1. A preparation method of a silicon-germanium ISV zeolite molecular sieve is characterized by comprising the following steps: the preparation of the molecular sieve by using 6-azaspiro- [5, 6] -dodecane molecules as an organic template comprises the following steps:

(1) adding deionized water into 6-azaspiro- [5, 6] -dodecane molecules to obtain an organic template agent solution;

(4) transferring the gel mixture into the lining of a high-pressure reaction kettle for rotary crystallization treatment to obtain the silicon-germanium ISV zeolite molecular sieve;

in the step (1), the mass concentration of the formed solution of the 6-azaspiro- [5, 6] -dodecane molecules and the deionized water is 10-50 wt%;

in the step (2), after the germanium source is added into the organic template solution, stirring for 5-10 minutes at room temperature to fully dissolve the germanium source to obtain a clear solution;

the molar ratio of 6-azaspiro- [5, 6] -dodecane molecules to the germanium source in the clear solution is 3: 4;

the molar ratio of the deionized water to the germanium source is H ₂ O:GeO ₂ ＝37.5:1；

In the step (3), a silicon source is added into the clear solution and then stirred for 30 minutes at room temperature to obtain a gel mixture;

In the step (4), the crystallization conditions are as follows: rotating and crystallizing at 175-180 deg.c for 96-168 hr.

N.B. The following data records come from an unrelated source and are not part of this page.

import Summits.ResolutionOfSingularities.ResolutionOfSingularities.Theorems.WeightedInvariantWeightedThesisHypersurfaceChoice
import Literature.AlgebraicGeometry.Resolution.AlterationsStrong
import Literature.AlgebraicGeometry.Resolution.AlterationsNormalFormBlowup
import HarnessLib

/-!
# Hypersurface centre choices BY TRANSVERSAL DIMENSION — the choice door as a ladder

Route `ResolutionOfSingularities/WeightedInvariant`, crux `Theses.WeightedInvariant.WeightedThesis`
(stmt-ResolutionOfSingularities-0569), line `datum-glued-split`, lead c9, RESHAPE 9 — second objects file.

`HypersurfaceCentreChoice p` (`Theorems/…HypersurfaceChoice.lean`) asks for ONE centre rule good on every
singular integral hypersurface pair of every dimension at once. Its obligations never relate two different
pairs, so they can be cut along an invariant of the TOWERS: Włodarczyk's cobordant blow-up raises the
dimension of the ambient and of the hypersurface by one and the rank of the acting torus by one, so the
transversal dimension — the dimension of the hypersurface a tower was STARTED at — is constant along every
tower. This file posits the correspondingly indexed family:

* `HypersurfacePair.ReachDim c e P` — the pair `P` is reached, along the tower-step relation of the centre
  rule `c`, from a start pair whose (integral) hypersurface has dimension `e`;
* `HypersurfaceCentreChoiceDim p e` — a centre rule with the four obligations of a choice (`(iii)` regular
  weighted centre, `(ii')` generic point off the support, `(H)` homogeneity on every torus chart of the
  pair, `(T)` termination) demanded ONLY on the pairs reached from dimension-`e` starts (so the constructor
  knows the transversal dimension `e` and the torus rank `dim X(P) - e` of every pair it must treat, and may
  read the whole history of the pair off the reachability witness);
* `HypersurfaceCentreChoiceDim.ofChoice` — a choice is a choice in every transversal dimension (forget the
  guards); so stmt-0571 ⇒ hypersurface datum ⇒ strategy ⇒ choice ⇒ `∀ e, choice in dimension e`;
* `hyp_exists_nat_topologicalKrullDim_ker_subscheme` (registered stub of the line) — the hypersurface of a
  closed immersion from an integral scheme has a natural-number dimension (where every tower STARTS).

The consumer side (`Theorems/…HypersurfaceChoiceDimTower.lean`) runs the tower inside one reachability
class and proves `(∀ p prime, ∀ e, Nonempty (HypersurfaceCentreChoiceDim p e)) → (char-p Bergh–Rydh) →
WeightedThesis`. The ladder: `e = 0` is vacuous (a `0`-dimensional integral hypersurface is a reduced
point, regular — `Theorems/…HypersurfaceChoiceDimZero.lean`); `e = 1` (curves on smooth surfaces, torus-
equivariantly along their cobordant towers) is the sector of Abramovich–Quek–Schober's positive results on
weighted resolution of plane curves over perfect fields; `e = 2` is the sector of Cossart–Jannsen–Saito
(embedded surfaces) made torus-equivariant; `e ≥ 3` is open (Abramovich–Temkin–Włodarczyk 2024, §1.9).
-/

noncomputable section

open CategoryTheory AlgebraicGeometry TopologicalSpace
open Literature.AlgebraicGeometry.Resolution

set_option linter.dupNamespace false -- mandated namespace of this single-conjunct summit

namespace Summit.ResolutionOfSingularities.ResolutionOfSingularities.Theorems

/-! ## Reachability from a start of given dimension -/

namespace HypersurfacePair

variable {k : Type} [Field k]

/-- **The hypersurface pair of a closed immersion with locally principal kernel**: `(Y, ker i)` for
`i : X ⟶ Y` a closed immersion from an integral scheme (`V(ker i) ≅ X` is integral). [folklore] -/
abbrev ofKer {Y X : Scheme.{0}} (f : Y ⟶ Spec (.of k)) [Smooth f] [IsSeparated f] [QuasiCompact f]
    (i : X ⟶ Y) [IsClosedImmersion i] [IsIntegral X] (hlp : IsLocallyPrincipal i.ker) :
    HypersurfacePair k :=
  @HypersurfacePair.mk k _ Y f inferInstance inferInstance inferInstance i.ker hlp
    (HypersurfaceTower.isIntegral_ker_subscheme i)

/-- `ofKer` has ambient `Y`. [folklore] -/
@[simp] theorem ofKer_Y {Y X : Scheme.{0}} (f : Y ⟶ Spec (.of k)) [Smooth f] [IsSeparated f]
    [QuasiCompact f] (i : X ⟶ Y) [IsClosedImmersion i] [IsIntegral X] (hlp : IsLocallyPrincipal i.ker) :
    (ofKer f i hlp).Y = Y := rfl

/-- `ofKer` has ideal sheaf `ker i`. [folklore] -/
@[simp] theorem ofKer_X {Y X : Scheme.{0}} (f : Y ⟶ Spec (.of k)) [Smooth f] [IsSeparated f]
    [QuasiCompact f] (i : X ⟶ Y) [IsClosedImmersion i] [IsIntegral X] (hlp : IsLocallyPrincipal i.ker) :
    (ofKer f i hlp).X = i.ker := rfl

/-- **Reachability in transversal dimension `e`.** `ReachDim c e P`: the hypersurface pair `P` is reached
from some START pair `P₀` whose hypersurface `V(X(P₀))` has dimension `e`, by finitely many steps of the
tower-step relation `Step c` of the centre rule `c` (each step: `P₀`'s successor is the global cobordant
blow-up of `c P₀` with the strict transform). Along a tower the dimension of the hypersurface and the rank
of the acting torus both grow by one per step, so `e` is the transversal dimension of every pair of the
class and `dim V(X(P)) - e` its torus rank. A predicate of the line, not a cited statement. [folklore] -/
def ReachDim (c : ∀ ⦃Y : Scheme.{0}⦄, (Y ⟶ Spec (.of k)) → Y.IdealSheafData → ReesAlgebraData Y)
    (e : ℕ) (P : HypersurfacePair k) : Prop :=
  ∃ P₀ : HypersurfacePair k, topologicalKrullDim P₀.X.subscheme = (e : WithBot ℕ∞) ∧
    Relation.ReflTransGen (fun Q Q' : HypersurfacePair k => Step c Q' Q) P₀ P

variable {c : ∀ ⦃Y : Scheme.{0}⦄, (Y ⟶ Spec (.of k)) → Y.IdealSheafData → ReesAlgebraData Y} {e : ℕ}

/-- A start pair of dimension `e` is reached in transversal dimension `e` (the empty tower). [folklore] -/
theorem ReachDim.start {P : HypersurfacePair k}
    (hP : topologicalKrullDim P.X.subscheme = (e : WithBot ℕ∞)) : ReachDim c e P :=
  ⟨P, hP, Relation.ReflTransGen.refl⟩

/-- Reachability is inherited by tower successors. [folklore] -/
theorem ReachDim.step {P P' : HypersurfacePair k} (h : ReachDim c e P) (hs : Step c P' P) :
    ReachDim c e P' := by
  obtain ⟨P₀, h0, hch⟩ := h
  exact ⟨P₀, h0, hch.tail hs⟩

end HypersurfacePair


/-! ## The hypersurface of a closed immersion has a natural-number dimension -/

/-- **The hypersurface of a closed immersion has a natural-number dimension** (registered stub of line
`datum-glued-split`, RESHAPE 9 — the START of the ladder): for `i : X ⟶ Y` a closed immersion from an
integral scheme into a quasi-compact `k`-scheme locally of finite type, `V(ker i)` is a non-empty scheme of
finite type over the field `k`, so `dim V(ker i) = e` for some `e : ℕ` (tree:
`exists_topologicalKrullDim_le_of_locallyOfFiniteType`, `exists_topologicalKrullDim_eq_nat`). [folklore] -/
theorem hyp_exists_nat_topologicalKrullDim_ker_subscheme : ∀ {k : Type} [Field k] {Y X : AlgebraicGeometry.Scheme.{0}} (f : Y ⟶ AlgebraicGeometry.Spec (.of k)) [AlgebraicGeometry.LocallyOfFiniteType f] [AlgebraicGeometry.QuasiCompact f] (i : X ⟶ Y) [AlgebraicGeometry.IsClosedImmersion i] [AlgebraicGeometry.IsIntegral X], ∃ e : ℕ, topologicalKrullDim ↥(AlgebraicGeometry.Scheme.Hom.ker i).subscheme = (e : WithBot ℕ∞) := by
  intro k _ Y X f _ _ i _ _
  haveI : IsIntegral i.ker.subscheme := HypersurfaceTower.isIntegral_ker_subscheme i
  haveI : QuasiCompact (i.ker.subschemeι ≫ f) := inferInstance
  haveI : CompactSpace i.ker.subscheme :=
    QuasiCompact.compactSpace_of_compactSpace (i.ker.subschemeι ≫ f)
  obtain ⟨d, hd⟩ := exists_topologicalKrullDim_le_of_locallyOfFiniteType (i.ker.subschemeι ≫ f)
  exact exists_topologicalKrullDim_eq_nat hd

/-! ## Hypersurface centre choices in transversal dimension `e` -/

/-- **Hypersurface centre choice in characteristic `p` and transversal dimension `e`** (object posited by
line `datum-glued-split` of crux `WeightedThesis`, RESHAPE 9 — the choice door as a ladder): a total centre
rule `centre f X : ReesAlgebraData Y` such that, over every perfect field `k` of characteristic `p`, on
every hypersurface pair `P` REACHED IN TRANSVERSAL DIMENSION `e` along the towers of `centre`
(`HypersurfacePair.ReachDim`) whose hypersurface is NOT regular: `(iii)` the centre is a regular weighted
centre, `(ii')` the generic point of the hypersurface is off its support (pairs presented by a closed
immersion `i`, `HypersurfacePair.ofKer`), `(H)` every piece of the centre is homogeneous for every
`ℤʲ`-grading of every affine open of the ambient with the constants in degree `0` and the hypersurface
ideal homogeneous, and `(T)` the tower-step relation restricted to the pairs reached in transversal
dimension `e` is well-founded. The obligations of `HypersurfaceCentreChoice p` cut down to one
transversal dimension; every choice is one in every dimension (`HypersurfaceCentreChoiceDim.ofChoice`).
Shape: weighted embedded resolution of `e`-dimensional hypersurfaces, torus-equivariant along its own
cobordant towers (`e = 1`: the sector of Abramovich–Quek–Schober's weighted resolution of plane curves
over perfect fields; all `e`: Abramovich–Temkin–Włodarczyk 2024 Thm. 1.1.1 in characteristic `0`, §1.9 in
characteristic `p`). EVIDENCE, not a claim. -/
structure HypersurfaceCentreChoiceDim (p e : ℕ) : Type 1 where
  /-- the weighted centre of `(Y, X)`, as a Rees algebra on `Y` (total) -/
  centre : ∀ ⦃k : Type⦄ [Field k] ⦃Y : Scheme.{0}⦄, (Y ⟶ Spec (.of k)) → Y.IdealSheafData →
    ReesAlgebraData Y
  /-- `(iii)` [singular pairs reached in transversal dimension `e`] the centre is a regular weighted
  centre -/
  isRegularWeightedCentre_centre : ∀ ⦃k : Type⦄ [Field k] [CharP k p] [PerfectField k]
    (P : HypersurfacePair k),
    HypersurfacePair.ReachDim (fun ⦃Y : Scheme.{0}⦄ (f : Y ⟶ Spec (.of k)) X => centre f X) e P →
    ¬ Scheme.IsRegular P.X.subscheme → (centre P.f P.X).IsRegularWeightedCentre
  /-- `(ii')` [singular pairs reached in transversal dimension `e`, presented by a closed immersion `i`]
  the generic point of the hypersurface is off the centre -/
  genericPoint_not_mem_support_centre : ∀ ⦃k : Type⦄ [Field k] [CharP k p] [PerfectField k]
    ⦃Y X : Scheme.{0}⦄ (f : Y ⟶ Spec (.of k)) [Smooth f] [IsSeparated f] [QuasiCompact f]
    (i : X ⟶ Y) [IsClosedImmersion i] [IsIntegral X] (hlp : IsLocallyPrincipal i.ker),
    HypersurfacePair.ReachDim (fun ⦃Y : Scheme.{0}⦄ (f : Y ⟶ Spec (.of k)) X => centre f X) e
      (HypersurfacePair.ofKer f i hlp) →
    ¬ Scheme.IsRegular X → i (genericPoint X) ∉ (centre f i.ker).support
  /-- `(H)` [singular pairs reached in transversal dimension `e`] the centre is homogeneous on every
  torus chart of the pair -/
  centre_isHomogeneous : ∀ ⦃k : Type⦄ [Field k] [CharP k p] [PerfectField k]
    (P : HypersurfacePair k),
    HypersurfacePair.ReachDim (fun ⦃Y : Scheme.{0}⦄ (f : Y ⟶ Spec (.of k)) X => centre f X) e P →
    ¬ Scheme.IsRegular P.X.subscheme →
    ∀ ⦃j : ℕ⦄ (W : P.Y.affineOpens) (𝒢 : (Fin j → ℤ) → AddSubgroup Γ(P.Y, W)) [GradedRing 𝒢],
    (∀ c : Γ(Spec (.of k), ⊤), P.f.appLE ⊤ W le_top c ∈ 𝒢 0) → (P.X.ideal W).IsHomogeneous 𝒢 →
    ∀ n : ℕ, (((centre P.f P.X).piece n).ideal W).IsHomogeneous 𝒢
  /-- `(T)` over every perfect field of characteristic `p`, every cobordant tower started in dimension
  `e` stops: the tower-step relation restricted to the pairs reached in transversal dimension `e` is
  well-founded -/
  wellFounded_step : ∀ ⦃k : Type⦄ [Field k] [CharP k p] [PerfectField k],
    WellFounded fun P' P : HypersurfacePair k =>
      HypersurfacePair.ReachDim (fun ⦃Y : Scheme.{0}⦄ (f : Y ⟶ Spec (.of k)) X => centre f X) e P ∧
      HypersurfacePair.Step (fun ⦃Y : Scheme.{0}⦄ (f : Y ⟶ Spec (.of k)) X => centre f X) P' P

namespace HypersurfaceCentreChoiceDim

variable {p : ℕ}

/-- **Every hypersurface centre choice is a choice in every transversal dimension** (forget the
reachability guards; `(T)` by restriction of the well-founded tower-step relation). [folklore] -/
def ofChoice (C : HypersurfaceCentreChoice p) (e : ℕ) : HypersurfaceCentreChoiceDim p e where
  centre := C.centre
  isRegularWeightedCentre_centre := fun _ _ _ _ P _ hsing => by
    obtain ⟨Y, f, X, hX, hXi⟩ := P
    exact C.isRegularWeightedCentre_centre f X hX hXi hsing
  genericPoint_not_mem_support_centre := fun _ _ _ _ _ _ f _ _ _ i _ _ hlp _ hsing =>
    C.genericPoint_not_mem_support_centre f i hlp hsing
  centre_isHomogeneous := fun _ _ _ _ P _ hsing j W 𝒢 _ h0 hXhom n => by
    obtain ⟨Y, f, X, hX, hXi⟩ := P
    exact C.centre_isHomogeneous f X hX hXi hsing W 𝒢 h0 hXhom n
  wellFounded_step := fun k _ _ _ =>
    Subrelation.wf (fun h => h.2) (C.wellFounded_step (k := k))

/-- `ofChoice` keeps the centre. [folklore] -/
@[simp] theorem ofChoice_centre (C : HypersurfaceCentreChoice p) (e : ℕ) :
    (ofChoice C e).centre = C.centre := rfl

/-- **Choice ⇒ choice in every transversal dimension.** [folklore] -/
theorem nonempty_of_nonempty_choice (h : Nonempty (HypersurfaceCentreChoice p)) (e : ℕ) :
    Nonempty (HypersurfaceCentreChoiceDim p e) :=
  h.map fun C => ofChoice C e

/-- **Strategy ⇒ choice in every transversal dimension.** [folklore] -/
theorem nonempty_of_nonempty_strategy (h : Nonempty (HypersurfaceCentreStrategy p)) (e : ℕ) :
    Nonempty (HypersurfaceCentreChoiceDim p e) :=
  nonempty_of_nonempty_choice (HypersurfaceCentreChoice.nonempty_of_nonempty_strategy h) e

/-- **`WeightedConstruction` (stmt-0571) ⇒ choice in every transversal dimension**, prime by prime.
[folklore] -/
theorem nonempty_of_nonempty_datum (h : Nonempty (WeightedResolutionDatum p)) (e : ℕ) :
    Nonempty (HypersurfaceCentreChoiceDim p e) :=
  nonempty_of_nonempty_choice (HypersurfaceCentreChoice.nonempty_of_nonempty_datum h) e

end HypersurfaceCentreChoiceDim

/-- **Registered form `hyp_nonempty_choiceDim_of_hypersurfaceChoice`** (registered stub of line
`datum-glued-split`, RESHAPE 9): a hypersurface centre choice in characteristic `p` is a choice in every
transversal dimension — so the one-piece door implies every rung of the ladder. [folklore] -/
theorem hyp_nonempty_choiceDim_of_hypersurfaceChoice : ∀ {p : ℕ}, Summit.ResolutionOfSingularities.ResolutionOfSingularities.Theorems.HypersurfaceCentreChoice p → ∀ e : ℕ, Nonempty (Summit.ResolutionOfSingularities.ResolutionOfSingularities.Theorems.HypersurfaceCentreChoiceDim p e) :=
  fun C e => ⟨HypersurfaceCentreChoiceDim.ofChoice C e⟩

end Summit.ResolutionOfSingularities.ResolutionOfSingularities.Theorems

end
/-!
# Aliasing tail, HYBRID rate `N^{-r} · e^{-κ|x|₁}`: integration by parts in one coordinate on top of the `ℓ¹` contour shift

Companion to `Beta.AliasingTailL1`. There, a multiplier `G` holomorphic and bounded by `M` on the closed polystrip
`S_κ = {|Im p_μ| ≤ κ}` has lattice kernel `|K(x)| ≤ M e^{-κ|x|₁}` and hence grid-sum-minus-BZ-mean
`‖T_N − K̂(0)‖ ≤ M · aliasConstL1 κ N d`, `aliasConstL1 κ N d = ((1+ρ)/(1−ρ))^{d+1} − 1`, `ρ = e^{-κN}`. When the usable
strip is NARROW (small `κ`, because `M = sup_{S_κ} |G|` blows up near complex zeros of a denominator just outside a wide
strip), the rate `e^{-κN}` alone is too slow at affordable `N`. The classical remedy [folklore: the Euler–Maclaurin /
Poisson-summation error analysis of the periodic trapezoidal rule for analytic-periodic integrands] is to COMBINE the contour
shift with `r` integrations by parts in one coordinate: on the real Brillouin zone, `∫ ∂_μ^r G · e^{ip·x} dp =
(−i x_μ)^r ∫ G e^{ip·x} dp` (periodic boundary terms vanish), so that `|K_G(x)| ≤ |x_μ|^{-r} |K_{∂_μ^r G}(x)| ≤
D |x_μ|^{-r} e^{-κ|x|₁}` with `D = sup_{S_κ} |∂_μ^r G|`; at the nonzero coarse translates `x = N m`, `m ≠ 0`, some
`|x_μ| ≥ N`, whence (this file's main theorem `norm_torusKernel_zero_sub_latticeKernel_zero_le_deriv_l1`)

  `‖T_N − K̂(0)‖ ≤ (D / N^r) · aliasConstL1 κ N d`,

and the export inequality `lo_le_of_aliasing_deriv_l1` in the shape of `Certified.lo_le_of_aliasing` /
`AliasingTailL1.lo_le_of_aliasing_l1`. By the maximum principle (applied by the USER, not here) `D` may be read off the
distinguished boundary `|Im p_μ| = κ` of the polystrip, far from the real torus.

## Sources
* Katznelson, An Introduction to Harmonic Analysis (3rd ed. 2004), Ch. I Thm. 1.6 (`\hat F(n) = \hat f(n)/(in)`) and §4.4
  (`\hat f(n) = (in)^{-j}\widehat{f^{(j)}}(n)`, `|\hat f(n)| ≤ min_j ‖f^{(j)}‖_{L¹}/|n|^j`) — the 1-D integration by parts.
* Grafakos, Classical Fourier Analysis (3rd ed. 2014), Thm. 3.3.9(a) and its proof, eq. (3.3.9), p. 196–197 — the
  coordinatewise `s`-fold integration by parts on `T^n` with the choice `|m_j| = sup_k |m_k|`.
* Trefethen–Weideman, The exponentially convergent trapezoidal rule, SIAM Rev. 56 (2014), §4: the aliasing formula (4.9)
  `I_N = 2π Σ_j c_{jN}` and Thm. 4.2 (4.16) (strip-analytic periodic integrands: `|I_N − I| ≤ 4πM/(e^{aN} − 1)`) — the
  1-D prototype of `AliasingTailL1` and of the counting here.
* Bałaban, Propagators I (1984), p. 36 l. 20–23 / p. 38 (1.126) — the torus dictionary (periodisation), as in `AliasingTailL1`.

## Contents
* `norm_tsum_translate_sub_le_l1_of_ne` — the TRANSLATE-ONLY variant of `AliasingTailL1.norm_tsum_translate_sub_le_l1`: a bound
  `‖K(Nm)‖ ≤ M' e^{-κ|Nm|₁}` at the NONZERO translates only (here `M' = D N^{-r}`, false at `m = 0`) already gives
  `‖Σ_m K(Nm) − K(0)‖ ≤ M' · aliasConstL1 κ N d` (summability included).
* `integral_deriv_mul_char`, `integral_iteratedDeriv_mul_char` — 1-D integration by parts on `[-π, π]` against the character
  `e^{itn}`, `n ∈ ℤ`, with periodic boundary values: `∫ f' e^{itn} = −(in) ∫ f e^{itn}`, iterated `r` times.
* `fourierBox_coordDeriv` — the same inside the box integral, in the coordinate `μ`, by the slicing of
  `B4ContourShift.fourierBox_eq_iterated`: `fourierBox (F r) x = (−i x_μ)^r · fourierBox (F 0) x` for a chain
  `F 0, …, F r` of successive `μ`-derivatives along the real coordinate lines (continuous, periodic at the endpoints).
* `norm_latticeKernel_le_deriv_l1`, `norm_latticeKernel_translate_le_deriv_l1` — the hybrid kernel bound and its reading at
  the nonzero coarse translates (a chain in EVERY coordinate, all `r`-th members `StripRegularC _ κ D`).
* `norm_torusKernel_zero_sub_latticeKernel_zero_le_deriv_l1`, `lo_le_of_aliasing_deriv_l1` — torus reading and export.

## Design / what is NOT here
* The derivative chains are DATA supplied by the user (`F : Fin (d+1) → ℕ → multiplier` with `F μ 0 = G`), with the
  analytic hypotheses stated on the REAL Brillouin zone only (`HasDerivAt` along coordinate lines, continuity, periodicity,
  integrability of each `integrand (F μ j) x`) plus `StripRegularC (F μ r) κ D`; `StripRegularC G κ M` itself is needed only
  for the periodisation identity `B4TorusKernel.torusKernel_descend_eq`. No measurability is left implicit (every integral
  that appears is over an integrand assumed integrable or continuous on a compact interval).
* NOT here: any concrete multiplier, any value of `κ, r, N, D` (those are the certified-enclosure side's inputs), the
  maximum-principle reduction of `D` to the distinguished boundary, and the `ℓ^∞`-shell refinement of the counting.
-/

namespace Literature.MathematicalPhysics.QuantumFieldTheory.Balaban1983to89.Beta.AliasingTailDeriv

2. The method of claim 1, wherein: the 6-azaspiro- [5, 6] -dodecane is synthesized by a single synthesis reaction and simple purification steps, including evaporation of excess water and recrystallization of the solid in anhydrous ether, the organic templating agent having the formula:

3. the method of claim 1, wherein:

the silicon source is at least one of tetraethyl silicate, silicic acid, fuming silica gel, water glass and silica sol;

the germanium source is at least one of germanium dioxide, tetramethyl germanium, isobutyl germane and germanium nitrate.

4. The method of claim 1, wherein: in the step (4), the condition of crystallization treatment is that the rotation crystallization is carried out for 168 hours at 175 ℃.

5. The method of claim 4, wherein: the rotating speed of the rotary crystallization is 15-40 rpm.

6. The method of claim 5, wherein: the rotation speed of the rotary crystallization is 40 rpm.

7. The method of claim 1, wherein: in the step (4), the crystallization process is full-course dynamic crystallization in a constant temperature state; and after the crystallization treatment, the steps of washing, separating, drying and roasting the obtained crystallization product are also included.

8. The method of claim 7, wherein: the washing process is that the product is washed by deionized water while suction filtration is carried out until the obtained product is neutral.

9. The method of claim 7, wherein: the drying temperature is 80-90 ℃.

10. The method of claim 7, wherein: the roasting temperature is 600-650 ℃, and the roasting time is 3-4 hours.

11. The method of claim 10, wherein: the roasting is carried out for 3 hours at 600 ℃.